Burkini, symbole estival du communautarisme
Burkini, symbole estival du communautarisme

 

Il y a deux ans, le costume de bain que des Salafistes tentaient de promouvoir sur les plages de méditerranée créait la polémique. Des incidents se manifestaient ici ou là pendant qu’un personnel politique désorienté imaginait des mesures d’interdictions souvent retoquées par des tribunaux plus ou moins doctrinaires.

Depuis lors, la tension est retombée. Cela ne signifie pas pour autant que la tenue incriminée a disparu du littoral, bien au contraire, mais elle laisse les autorités, comme les touristes désabusés. Cela constitue une victoire pour le communautarisme religieux que pourrait parfaitement illustrer la maxime orientale : « Les chiens aboient ; la caravane passe ».

Ainsi, les plages de la Pointe-Rouge à Marseille, comme celles de Cassis, de L’Estaque ou de la Couronne, les observateurs auront pu constater combien se développe les burkinis.
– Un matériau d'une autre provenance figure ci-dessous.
omit [NeZero N] hM in
/-- `tstep (a + b) = tstep a + tstep b`. [folklore] -/
theorem tstep_add' (ν : Fin d) (a b : ℕ) : tstep (fine N M) ν (a + b) = tstep (fine N M) ν a + tstep (fine N M) ν b := by
  funext κ
  simp only [tstep, Pi.add_apply]
  split_ifs <;> push_cast <;> ring

omit [NeZero N] hM in
/-- legs concatenate: `leg z (s + s′) = leg z s ++ leg (z + s e_ν) s′`. [folklore] -/
theorem leg_add (ν : Fin d) (z : Tor (fine N M)) (s s' : ℕ) :
    leg N M ν z (s + s') = leg N M ν z s ++ leg N M ν (z + tstep (fine N M) ν s) s' := by
  rw [leg, leg, leg, List.range_add, List.map_append, List.map_map]
  congr 1
  refine List.map_congr_left fun r _ => ?_
  simp only [Function.comp_apply, tstep_add', add_assoc]

omit [NeZero N] hM in
/-- a leg of `L·m` bonds is `m` consecutive groups of `L` bonds. [folklore] -/
theorem leg_mul (L : ℕ) (ν : Fin d) (z : Tor (fine N M)) (m : ℕ) :
    leg N M ν z (L * m) = (List.range m).flatMap fun i => leg N M ν (z + tstep (fine N M) ν (L * i)) L := by
  induction m with
  | zero => simp [leg]
  | succ m ih => rw [Nat.mul_succ, leg_add, ih, List.range_succ, List.flatMap_append, List.flatMap_singleton]

variable {o : Type*} [Fintype o] [DecidableEq o]

omit [NeZero N] hM in
/-- transport along a concatenation of pieces is the ordered product of the transports. [folklore] -/
theorem transport_flatMap {ι : Type*} (R : Fin d → (Tor (fine N M) × Fin d → Matrix o o ℂ)) (μ : Fin d) (l : List ι)
    (f : ι → List (Tor (fine N M) × Fin d)) :
    transport (fine N M) R μ (l.flatMap f) = (l.map fun i => transport (fine N M) R μ (f i)).prod := by
  induction l with
  | nil => simp [transport]
  | cons i l ih => rw [List.flatMap_cons, transport_append, ih, List.map_cons, List.prod_cons]

omit [NeZero N] hM in
/-- transport along a leg is the ordered product of its bond variables. [folklore] -/
theorem transport_leg (R : Fin d → (Tor (fine N M) × Fin d → Matrix o o ℂ)) (μ ν : Fin d) (z : Tor (fine N M)) (s : ℕ) :
    transport (fine N M) R μ (leg N M ν z s) = ((List.range s).map fun r => R ν (z + tstep (fine N M) ν r, μ)).prod := by
  rw [transport, leg, List.map_map]; rfl

omit [NeZero N] hM in
/-- norm of a leg transporter: `≤ (1 + a)^s`. [folklore] -/
theorem norm_transport_leg_le {R : Fin d → (Tor (fine N M) × Fin d → Matrix o o ℂ)} {a : ℝ} (ha : 0 ≤ a)
    (hR : ∀ ν i, ‖R ν i - 1‖ ≤ a) (μ ν : Fin d) (z : Tor (fine N M)) (s : ℕ) :
    ‖transport (fine N M) R μ (leg N M ν z s)‖ ≤ (1 + a) ^ s := by
  have h := norm_transport_sub_one_le (fine N M) ha hR μ (Γ := leg N M ν z s) (le_refl _)
  rw [length_leg] at h
  have := norm_le_one_add h
  linarith

end Legs

/-! ## §3 Two levels `n ← L·n`: a refined leg against its parent leg -/

section TwoLevel

variable (n L : ℕ) [NeZero n] [NeZero L] (M : Fin d → ℕ) [hM : ∀ μ, NeZero (M μ)] {o : Type*} [Fintype o] [DecidableEq o]

/-- the per-group defect `γ = ((1 + a′)^L − 1 − La′) + Lb` (second order in the fine size + the group consistency). [folklore] -/
def gam (L : ℕ) (a' b : ℝ) : ℝ := ((1 + a') ^ L - 1 - L * a') + L * b

/-- the common norm bound of all factors `Bc = (1 + a′)^L·(1 + a)`. [folklore] -/
def Bc (L : ℕ) (a' a : ℝ) : ℝ := (1 + a') ^ L * (1 + a)

omit [NeZero n] [NeZero L] hM [Fintype o] [DecidableEq o] in
/-- `Bc ≥ 1`. [folklore] -/
theorem one_le_Bc {a' a : ℝ} (ha' : 0 ≤ a') (ha : 0 ≤ a) : 1 ≤ Bc L a' a :=
  one_le_mul_of_one_le_of_one_le (one_le_pow₀ (by linarith)) (by linarith)

omit [NeZero n] [NeZero L] hM [Fintype o] [DecidableEq o] in
/-- `γ ≥ 0` (Bernoulli). [folklore] -/
theorem gam_nonneg {a' b : ℝ} (ha' : 0 ≤ a') (hb : 0 ≤ b) : 0 ≤ gam L a' b := by
  unfold gam
  have h : 1 + (L : ℝ) * a' ≤ (1 + a') ^ L := by
    have := one_add_mul_le_pow (show (-2 : ℝ) ≤ a' by linarith) L
    linarith
  have : 0 ≤ (L : ℝ) * b := by positivity
  linarith

omit [NeZero n] hM in
/-- **A REFINED LEG AGAINST ITS PARENT LEG** (phase-aligned: the parent of the `s`-th fine bond is the `⌊s/L⌋`-th coarse bond): with
fine size `a′`, coarse size `a`, per-bond connection consistency `b`, a fine leg of `L·m + e` bonds (`e ≤ L` trailing bonds beyond the
last complete group) and the coarse leg of `m` bonds have transporters within `Bc^{m+1}·(m·γ + ((1 + a′)^L − 1))`. [folklore] -/
theorem leg_two_level {R' : Fin d → (Tor (fine (L * n) M) × Fin d → Matrix o o ℂ)} {R : Fin d → (Tor (fine n M) × Fin d → Matrix o o ℂ)}
    {a' a b : ℝ} (ha' : 0 ≤ a') (ha : 0 ≤ a)
    (hR' : ∀ ν i, ‖R' ν i - 1‖ ≤ a') (hR : ∀ ν i, ‖R ν i - 1‖ ≤ a)
    (hC : ∀ ν (x' : Tor (fine (L * n) M)) (κ : Fin d), ‖(R' ν (x', κ) - 1) - ((L : ℂ))⁻¹ • (R ν (par n L M x', κ) - 1)‖ ≤ b)
    (ν μ : Fin d) (z' : Tor (fine (L * n) M)) (z : Tor (fine n M))
    (hpar : ∀ s : ℕ, par n L M (z' + tstep (fine (L * n) M) ν s) = z + tstep (fine n M) ν (s / L))
    (m e : ℕ) (he : e ≤ L) :
    ‖transport (fine (L * n) M) R' μ (leg (L * n) M ν z' (L * m + e)) - transport (fine n M) R μ (leg n M ν z m)‖
      ≤ Bc L a' a ^ (m + 1) * (m * gam L a' b + ((1 + a') ^ L - 1)) := by
  have hL : 0 < L := Nat.pos_of_ne_zero (NeZero.ne L)
  have hBc := one_le_Bc (L := L) ha' ha
  have h1a' : 1 ≤ (1 + a') := by linarith
  -- the fine leg as groups ++ extras, the coarse leg padded by `1`
  set G : ℕ → Matrix o o ℂ := fun i => transport (fine (L * n) M) R' μ (leg (L * n) M ν (z' + tstep (fine (L * n) M) ν (L * i)) L)
    with hG
  set X : Matrix o o ℂ := transport (fine (L * n) M) R' μ (leg (L * n) M ν (z' + tstep (fine (L * n) M) ν (L * m)) e) with hX
  set C : ℕ → Matrix o o ℂ := fun i => R ν (z + tstep (fine n M) ν i, μ) with hCdef
  have eF : transport (fine (L * n) M) R' μ (leg (L * n) M ν z' (L * m + e)) = ((List.range m).map G ++ [X]).prod := by
    rw [leg_add, transport_append, leg_mul, transport_flatMap, List.prod_append, List.prod_singleton]
  have eC : transport (fine n M) R μ (leg n M ν z m) = ((List.range m).map C ++ [1]).prod := by
    rw [transport_leg, List.prod_append, List.prod_singleton, Matrix.mul_one]
  rw [eF, eC]
  -- norms of all factors
  have hGn : ∀ i, ‖G i‖ ≤ Bc L a' a := fun i =>
    (norm_transport_leg_le (L * n) M ha' hR' μ ν _ L).trans (le_mul_of_one_le_right (pow_nonneg (by linarith) _) (by linarith))
  have hXn : ‖X‖ ≤ Bc L a' a :=
    ((norm_transport_leg_le (L * n) M ha' hR' μ ν _ e).trans (pow_le_pow_right₀ h1a' he)).trans
      (le_mul_of_one_le_right (pow_nonneg (by linarith) _) (by linarith))
  have hCn : ∀ i, ‖C i‖ ≤ Bc L a' a := fun i =>
    (norm_le_one_add (hR ν _)).trans (le_mul_of_one_le_left (by linarith) (one_le_pow₀ h1a'))
  have h1n : ‖(1 : Matrix o o ℂ)‖ ≤ Bc L a' a := opNorm_one_le'.trans hBc
  -- per-group defect
  have hGC : ∀ i, ‖G i - C i‖ ≤ gam L a' b := by
    intro i
    simp only [hG]
    rw [transport_leg]
    set lst := (List.range L).map fun r => R' ν (z' + tstep (fine (L * n) M) ν (L * i) + tstep (fine (L * n) M) ν r, μ) with hlst
    have hlen : lst.length = L := by rw [hlst, List.length_map, List.length_range]
    have hne : lst ≠ [] := by rw [← List.length_pos_iff_ne_nil, hlen]; exact hL
    have h1 : ∀ Y ∈ lst, ‖Y - 1‖ ≤ a' := fun Y hY => by
      obtain ⟨r, _, rfl⟩ := List.mem_map.mp hY; exact hR' _ _
    have h2 : ∀ Y ∈ lst, ‖(Y - 1) - ((lst.length : ℂ))⁻¹ • (C i - 1)‖ ≤ b := fun Y hY => by
      obtain ⟨r, hr, rfl⟩ := List.mem_map.mp hY
      rw [hlen]
      have hrL : r < L := List.mem_range.mp hr
      have hp : par n L M (z' + tstep (fine (L * n) M) ν (L * i) + tstep (fine (L * n) M) ν r) = z + tstep (fine n M) ν i := by
        rw [add_assoc, ← tstep_add', hpar, Nat.mul_add_div hL, Nat.div_eq_of_lt hrL, add_zero]
      have := hC ν (z' + tstep (fine (L * n) M) ν (L * i) + tstep (fine (L * n) M) ν r) μ
      rwa [hp] at this
    have h3 := norm_prod_sub_single_le lst hne (C i) ha' h1 h2
    rw [hlen] at h3
    exact h3
  -- telescoping
  have hlen : ((List.range m).map G ++ [X]).length = ((List.range m).map C ++ [1]).length := by simp
  refine (norm_prod_sub_prod_le _ _ hlen hBc (fun Y hY => ?_) (fun Y hY => ?_)).trans ?_
  · rcases List.mem_append.mp hY with hY | hY
    · obtain ⟨i, _, rfl⟩ := List.mem_map.mp hY; exact hGn i
    · rw [List.mem_singleton] at hY; rw [hY]; exact hXn
  · rcases List.mem_append.mp hY with hY | hY
    · obtain ⟨i, _, rfl⟩ := List.mem_map.mp hY; exact hCn i
    · rw [List.mem_singleton] at hY; rw [hY]; exact h1n
  have hlenF : ((List.range m).map G ++ [X]).length = m + 1 := by simp
  rw [hlenF]
  refine mul_le_mul_of_nonneg_left ?_ (pow_nonneg (zero_le_one.trans hBc) _)
  have hzip : ∀ (l : List ℕ), (List.zipWith (fun A B => ‖A - B‖) (l.map G ++ [X]) (l.map C ++ [1])).sum
      = (l.map fun i => ‖G i - C i‖).sum + ‖X - 1‖ := by
    intro l; induction l with
    | nil => simp
    | cons i l ih =>
      rw [List.map_cons, List.map_cons, List.cons_append, List.cons_append, List.zipWith_cons_cons, List.sum_cons, ih,
        List.map_cons, List.sum_cons, add_assoc]
  rw [hzip]
  have hs1 : ((List.range m).map fun i => ‖G i - C i‖).sum ≤ m * gam L a' b := by
    have h3 := List.sum_le_card_nsmul ((List.range m).map fun i => ‖G i - C i‖) (gam L a' b) (fun x hx => by
      obtain ⟨i, _, rfl⟩ := List.mem_map.mp hx; exact hGC i)
    rw [List.length_map, List.length_range, nsmul_eq_mul] at h3; exact h3
  have hs2 : ‖X - 1‖ ≤ (1 + a') ^ L - 1 := by
    have h := norm_transport_sub_one_le (fine (L * n) M) ha' hR' μ
      (Γ := leg (L * n) M ν (z' + tstep (fine (L * n) M) ν (L * m)) e) (le_refl _)
    rw [length_leg] at h
    exact h.trans (pow_sub_one_mono ha' he)
  linarith

end TwoLevel

end Summit.QuantumFields.BalabanUV.T4Continuum.NestedContourTransport

end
Il faut dire que des marques de maillots s’en sont emparées, flairant la bonne affaire : la morale publique coïncide souvent mal avec les scrupules ! Notons par ailleurs que la Belgique a récemment entériné ce « costume »  dans les piscines !
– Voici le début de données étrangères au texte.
/-- ★★ **F6's `(H\*J)` LETTER `hHJ` AT THE PINS FROM THE WEIGHTED TRANSPOSE-MAJORANT LETTER** — `hHJ_of_transpose_schemas` with a free weight family
`W_T x c ≧ 0` at the coarse end of `hHT`'s majorant (`B_T·W_T(c)·e^{−δ_T d}`; at the record `W_T = n_c`, the block count — the member-uniformly inhabitable form);
output at `w_H x c := W_T x c·((Lʲη)_c³)⁻¹`.  Original docstring of the `W_T ≡ 1` form:
in the regime and above ONE threshold, `‖(H(U)†J(U))(c)‖ ≦ t_{HJ}·(M_xα₀)·((Lʲη)_c³)⁻¹` for def-Y's `H(U) = HDY x.toKIdx parSymY parBY (GpY parSymY) U` and
`J(U) = JY x.toKIdx U` — F6's binder `hHJ` VERBATIM at the weight family `w_H x c := ((geo9Y x).len c ^ 3)⁻¹`.
[cite: Balaban1985BackgroundPropagators, p.422 (the sentence between (3.136) and (3.137)), (3.133) p.422, (3.36) p.396, (3.126) p.420, p.398; Balaban1984PropagatorsII, (2.51) p.232, Lemma 2.1 (2.60)–(2.61) pp.233–234] -/
theorem hHJ_of_transpose_schemas_w (q : PinPrims) (hq : q.OK) (H : MemberY θ.d₆ θ.ℓ₆ θ.hd' θ.hL' θ.b₀ θ.b₁ Mstar → Prop)
    (bI : ∀ x : MemberY θ.d₆ θ.ℓ₆ θ.hd' θ.hL' θ.b₀ θ.b₁ Mstar, FBondY x.toKIdx → IBondY x.toKIdx)
    (hbI0 : ∀ (x : MemberY θ.d₆ θ.ℓ₆ θ.hd' θ.hL' θ.b₀ θ.b₁ Mstar) (f : FBondY x.toKIdx), bI x f = bI x ⟨f.src, 0⟩)
    (𝔗 : ∀ x : MemberY θ.d₆ θ.ℓ₆ θ.hd' θ.hL' θ.b₀ θ.b₁ Mstar, (bg9Y (Matrix (Fin N) (Fin N) ℂ) (specialUnitaryUnits (Fin N)) x).Cfg →
      (XBK (TrIdx N) x.toKIdx → ℝ) →ₗ[ℝ] (XHK (TrIdx N) x.toKIdx → ℝ))
    (WT : ∀ x : MemberY θ.d₆ θ.ℓ₆ θ.hd' θ.hL' θ.b₀ θ.b₁ Mstar, IBondY x.toKIdx → ℝ) (hWT : ∀ x c, 0 ≤ WT x c)
    (cJ BT δT ρR tHJ M a : ℝ) (hcJ : 0 ≤ cJ) (hBT : 0 ≤ BT) (hρR : 0 < ρR) (hM : 0 < M) (ha1 : cJ * a ≤ 1)
    (hδT : q.αF * ((1 - 2 * q.α) * q.δ₀) + ρR ≤ δT)
    (htHJ : N * basisBound39 (trBasis N) ^ 2 * (10 ^ 4 * ((θ.d₆ : ℝ) + 1) * cJ) * (((θ.d₆ : ℝ) + 1) * Fintype.card (TrIdx N) * BT) *
      ((((θ.ℓ₆ + 1 : ℕ) : ℝ) ^ 3) * rowConst261 (geo9Y (d := θ.d₆) (ℓ := θ.ℓ₆) (hd := θ.hd') (hL := θ.hL') (b₀ := θ.b₀) (b₁ := θ.b₁) (Mstar := Mstar)) ρR) ≤ tHJ)
    (hHT : ∀ x : MemberY θ.d₆ θ.ℓ₆ θ.hd' θ.hL' θ.b₀ θ.b₁ Mstar, M ≤ (geo9Y x).M → ∀ α₀ : ℝ, 0 < α₀ → (geo9Y x).M * α₀ ≤ a →
      ∀ U : (bg9Y (Matrix (Fin N) (Fin N) ℂ) (specialUnitaryUnits (Fin N)) x).Cfg,
        (bg9Y (Matrix (Fin N) (Fin N) ℂ) (specialUnitaryUnits (Fin N)) x).Reg335 c35Y α₀ U →
        (bg9Y (Matrix (Fin N) (Fin N) ℂ) (specialUnitaryUnits (Fin N)) x).Reg336 c35Y α₀ U →
          IsTransposePair (HcoK x.toKIdx (trBasis N) (bg9Y (Matrix (Fin N) (Fin N) ℂ) (specialUnitaryUnits (Fin N)) x) (fun U => U)
              (HDY x.toKIdx (parSymY x.toKIdx) (parBY x.toKIdx) (GpY x.toKIdx (parSymY x.toKIdx))) U) (𝔗 x U) ∧
            HasMajorantHom (g := toB6 (geo9Y x) 1 (H x)) (fun p : XBK (TrIdx N) x.toKIdx => bI x p.1) (fun p : XHK (TrIdx N) x.toKIdx => p.1) (𝔗 x U)
              (fun c y' => BT * WT x c * Real.exp (-(δT * (geo9Y x).dist c y'))))
    (hreg : ∀ x : MemberY θ.d₆ θ.ℓ₆ θ.hd' θ.hL' θ.b₀ θ.b₁ Mstar, M ≤ (geo9Y x).M → ∀ α₀ : ℝ, 0 < α₀ → (geo9Y x).M * α₀ ≤ a →
      ∀ U : (bg9Y (Matrix (Fin N) (Fin N) ℂ) (specialUnitaryUnits (Fin N)) x).Cfg,
        (bg9Y (Matrix (Fin N) (Fin N) ℂ) (specialUnitaryUnits (Fin N)) x).Reg335 c35Y α₀ U →
        (bg9Y (Matrix (Fin N) (Fin N) ℂ) (specialUnitaryUnits (Fin N)) x).Reg336 c35Y α₀ U →
          ∀ μ s, RegularAt (shiftsV1 (PV θ.d₆ θ.ℓ₆ x.toKIdx.m x.toKIdx.K θ.hd' θ.hL')) U (etaBY x.toKIdx)
            (cJ * ((geo9Y x).M * α₀)) ((geo9Y x).len (bI x ⟨s, 0⟩)) μ s) :
    ∃ MH : ℝ, ∀ x : MemberY θ.d₆ θ.ℓ₆ θ.hd' θ.hL' θ.b₀ θ.b₁ Mstar, MH ≤ (geo9Y x).M → M ≤ (geo9Y x).M → ∀ α₀ : ℝ, 0 < α₀ → (geo9Y x).M * α₀ ≤ a →
      ∀ U : (bg9Y (Matrix (Fin N) (Fin N) ℂ) (specialUnitaryUnits (Fin N)) x).Cfg,
        (bg9Y (Matrix (Fin N) (Fin N) ℂ) (specialUnitaryUnits (Fin N)) x).Reg335 c35Y α₀ U →
        (bg9Y (Matrix (Fin N) (Fin N) ℂ) (specialUnitaryUnits (Fin N)) x).Reg336 c35Y α₀ U →
          ∀ c : IBondY x.toKIdx,
            ‖trAdjY (trDualMatY N) (HDY x.toKIdx (parSymY x.toKIdx) (parBY x.toKIdx) (GpY x.toKIdx (parSymY x.toKIdx)) U) (JY x.toKIdx U) c‖ ≤
              tHJ * ((geo9Y x).M * α₀) * (WT x c * ((geo9Y x).len c ^ 3)⁻¹) := by
  -- member facts: the p. 398 transfer at ((1 − 2α)δ₀, α_F) and [4] (2.61) at the rate ρ_R, above ONE threshold each
  obtain ⟨Mth, -, hfacts, -⟩ :=
    lemma21Pack_geo9Y (d := θ.d₆) (ℓ := θ.ℓ₆) (hd := θ.hd') (hL := θ.hL') (b₀ := θ.b₀) (b₁ := θ.b₁) (Mstar := Mstar) H hq.α_pos hq.α_lt
      hq.δ₀_pos hq.αF_pos (by linarith only [hq.αF_lt])
  obtain ⟨MLσ, hrowc⟩ := rowConst261_spec_of_rowSum261
    (rowSum261_geo9Y (d := θ.d₆) (ℓ := θ.ℓ₆) (hd := θ.hd') (hL := θ.hL') (b₀ := θ.b₀) (b₁ := θ.b₁) (Mstar := Mstar)) hρR
  have hN : 0 < N := Nat.pos_of_ne_zero (NeZero.ne N)
  have hc0 : 0 < cR39 (trBasis N) := cR39_trBasis_pos hN
  refine ⟨max Mth MLσ, fun x hMx hMM α₀ hα ha U hU hU' c => ?_⟩
  have hF := hfacts x ((le_max_left _ _).trans hMx)
  have hθ : 0 ≤ (geo9Y x).M * α₀ := mul_nonneg (hM.le.trans hMM) hα.le
  -- print's `O(1)Mα₀ ≤ 1`
  have hC0 : 0 ≤ cJ * ((geo9Y x).M * α₀) := mul_nonneg hcJ hθ
  have hC1 : cJ * ((geo9Y x).M * α₀) ≤ 1 := (mul_le_mul_of_nonneg_left ha hcJ).trans ha1
  -- p. 398 transfer of `(Lʲη)⁻³` at constant `L³ ≤ (ℓ+1)³`
  have hL1 : 1 ≤ (geo9Y x).L := hF.one_le_L
  have hLle : (geo9Y x).L ^ |(-3 : ℝ)| ≤ ((θ.ℓ₆ + 1 : ℕ) : ℝ) ^ 3 := by
    rw [show |(-3 : ℝ)| = (3 : ℕ) by norm_num, Real.rpow_natCast]
    exact pow_le_pow_left₀ (zero_le_one.trans hL1) hF.L_le 3
  have htr : ∀ y y' : (geo9Y x).Site, Real.exp (-(q.αF * ((1 - 2 * q.α) * q.δ₀) * (geo9Y x).dist y y')) * ((geo9Y x).len y' ^ 3)⁻¹ ≤
      ((θ.ℓ₆ + 1 : ℕ) : ℝ) ^ 3 * ((geo9Y x).len y ^ 3)⁻¹ := by
    intro y y'
    have hst := scaleTransfer_len_rpow hF (-3) (by norm_num) y y'
    have hy := geo9Y_len_pos x y
    have hy' := geo9Y_len_pos x y'
    have e1 : ((geo9Y x).len y' ^ 3)⁻¹ = (geo9Y x).len y' ^ (-3 : ℝ) := by
      rw [show (-3 : ℝ) = -((3 : ℕ) : ℝ) by norm_num, Real.rpow_neg hy'.le, Real.rpow_natCast]
    have e2 : ((geo9Y x).len y ^ 3)⁻¹ = (geo9Y x).len y ^ (-3 : ℝ) := by
      rw [show (-3 : ℝ) = -((3 : ℕ) : ℝ) by norm_num, Real.rpow_neg hy.le, Real.rpow_natCast]
    rw [e1, e2]
    exact hst.trans (mul_le_mul_of_nonneg_right hLle (Real.rpow_nonneg hy.le _))
  -- [4] (2.61) row sum at the rate ρ_R
  have hR : ∑ y' : (geo9Y x).Site, Real.exp (-(ρR * (geo9Y x).dist c y')) ≤
      rowConst261 (geo9Y (d := θ.d₆) (ℓ := θ.ℓ₆) (hd := θ.hd') (hL := θ.hL') (b₀ := θ.b₀) (b₁ := θ.b₁) (Mstar := Mstar)) ρR := by
    exact hrowc x ((le_max_right _ _).trans hMx) c
  obtain ⟨hT, hK'⟩ := hHT x hMM α₀ hα ha U hU hU'
  -- the column-block letter from the WEIGHTED transpose majorant (F7 §2 `sum_fiber_kernel_le_of_transposePair` at the kernel `B_T·W_T(c)·e^{−δ_T d}`; the weight
  -- is constant in the summation variable), then F7 §5 `norm_trAdjY_JY_le_of_cols_regularAt` at `B_H := (d+1)·#κ·B_T·W_T(c)` — the F7 v1.1 one-call form inlined
  have hKH0 : ∀ z : FBondY x.toKIdx, 0 ≤ coordBound39 (trBasis N) *
      ∑ k', ‖HDY x.toKIdx (parSymY x.toKIdx) (parBY x.toKIdx) (GpY x.toKIdx (parSymY x.toKIdx)) U (deltaY c (trBasis N k')) z‖ := fun z =>
    mul_nonneg (norm_nonneg _) (Finset.sum_nonneg fun _ _ => norm_nonneg _)
  have hH : ∀ (a : Matrix (Fin N) (Fin N) ℂ) (z : FBondY x.toKIdx),
      ‖HDY x.toKIdx (parSymY x.toKIdx) (parBY x.toKIdx) (GpY x.toKIdx (parSymY x.toKIdx)) U (deltaY c a) z‖ ≤
        (coordBound39 (trBasis N) *
          ∑ k', ‖HDY x.toKIdx (parSymY x.toKIdx) (parBY x.toKIdx) (GpY x.toKIdx (parSymY x.toKIdx)) U (deltaY c (trBasis N k')) z‖) * ‖a‖ :=
    fun a z => norm_apply_deltaY_le_sum_basis x.toKIdx (trBasis N)
      (HDY x.toKIdx (parSymY x.toKIdx) (parBY x.toKIdx) (GpY x.toKIdx (parSymY x.toKIdx))) U a c z
  have hmain := norm_trAdjY_JY_le_of_cols_regularAt x.toKIdx (g := geo9Y x)
    (HDY x.toKIdx (parSymY x.toKIdx) (parBY x.toKIdx) (GpY x.toKIdx (parSymY x.toKIdx)) U) (bI x) (hbI0 x) (fun c => c) (etaBY_le_len x)
    hC0 hC1 U (hreg x hMM α₀ hα ha U hU hU') c (BH := ((θ.d₆ : ℝ) + 1) * Fintype.card (TrIdx N) * BT * WT x c) (δH := δT) hKH0
    (mul_nonneg (mul_nonneg (mul_nonneg (by positivity) (Nat.cast_nonneg _)) hBT) (hWT x c)) hH
    (fun y' => by
      -- the column-block letter from the WEIGHTED transpose majorant: F7 §2 at the kernel `B_T·W_T(c)·e^{−δ_T d}` (the weight is constant in the
      -- summation variable), constant reduced by `colConst_eq` — the F7 v1.1 one-call form, inlined
      have h := sum_fiber_kernel_le_of_transposePair (R₀ := 1) (H₀ := H x) x.toKIdx (trBasis N)
        (bg9Y (Matrix (Fin N) (Fin N) ℂ) (specialUnitaryUnits (Fin N)) x) (fun U => U)
        (HDY x.toKIdx (parSymY x.toKIdx) (parBY x.toKIdx) (GpY x.toKIdx (parSymY x.toKIdx))) (g := geo9Y x) (bI x) (fun c => c) U hc0 hT
        (fun a _ => mul_nonneg (mul_nonneg hBT (hWT x a)) (Real.exp_nonneg _)) hK' c y'
      rw [colConst_eq (trBasis N) hc0] at h
      refine h.trans (le_of_eq ?_)
      ring)
    (by positivity) hδT (geo9K_dist_nonneg x.toKIdx) htr hR
  have hw : 0 ≤ WT x c * ((geo9Y x).len c ^ 3)⁻¹ := mul_nonneg (hWT x c) (inv_nonneg.mpr (pow_nonneg (geo9Y_len_pos x c).le 3))
  calc _ ≤ _ := hmain
    _ = (N * basisBound39 (trBasis N) ^ 2 * (10 ^ 4 * ((θ.d₆ : ℝ) + 1) * cJ) * (((θ.d₆ : ℝ) + 1) * Fintype.card (TrIdx N) * BT) *
          ((((θ.ℓ₆ + 1 : ℕ) : ℝ) ^ 3) *
            rowConst261 (geo9Y (d := θ.d₆) (ℓ := θ.ℓ₆) (hd := θ.hd') (hL := θ.hL') (b₀ := θ.b₀) (b₁ := θ.b₁) (Mstar := Mstar)) ρR)) *
          ((geo9Y x).M * α₀) * (WT x c * ((geo9Y x).len c ^ 3)⁻¹) := by ring
    _ ≤ tHJ * ((geo9Y x).M * α₀) * (WT x c * ((geo9Y x).len c ^ 3)⁻¹) := mul_le_mul_of_nonneg_right (mul_le_mul_of_nonneg_right htHJ hθ) hw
Une expression spectaculaire du communautarisme.

Outre le fait que cet anachronique vêtement ne semble répondre ni aux exigences d’hygiène ni à la sécurité de celles qui l’arborent, il impose à la grande majorité des estivants une expression spectaculaire du communautarisme.

Ce sont au reste tous les secteurs de notre société malade qui subissent les avanies du prosélytisme musulman. Les voiles fleurissent partout, comme les desiderata spécifiques dans les cantines ou dans les programmes scolaires. Et alors qu’en France 80 à 90% des bovins, ovins et caprins sont abattus sous le rite hallal, les musulmans travaillent sans relâche à faire progresser leurs coutumes, de l’usine à l’école, des plages jusque dans les rayons de nos magasins.

Le climat leur est particulièrement favorable : un gouvernement complaisant, des associations partisanes, et un nombre croissant de « fidèles » qui se repend au gré des politiques migratoires.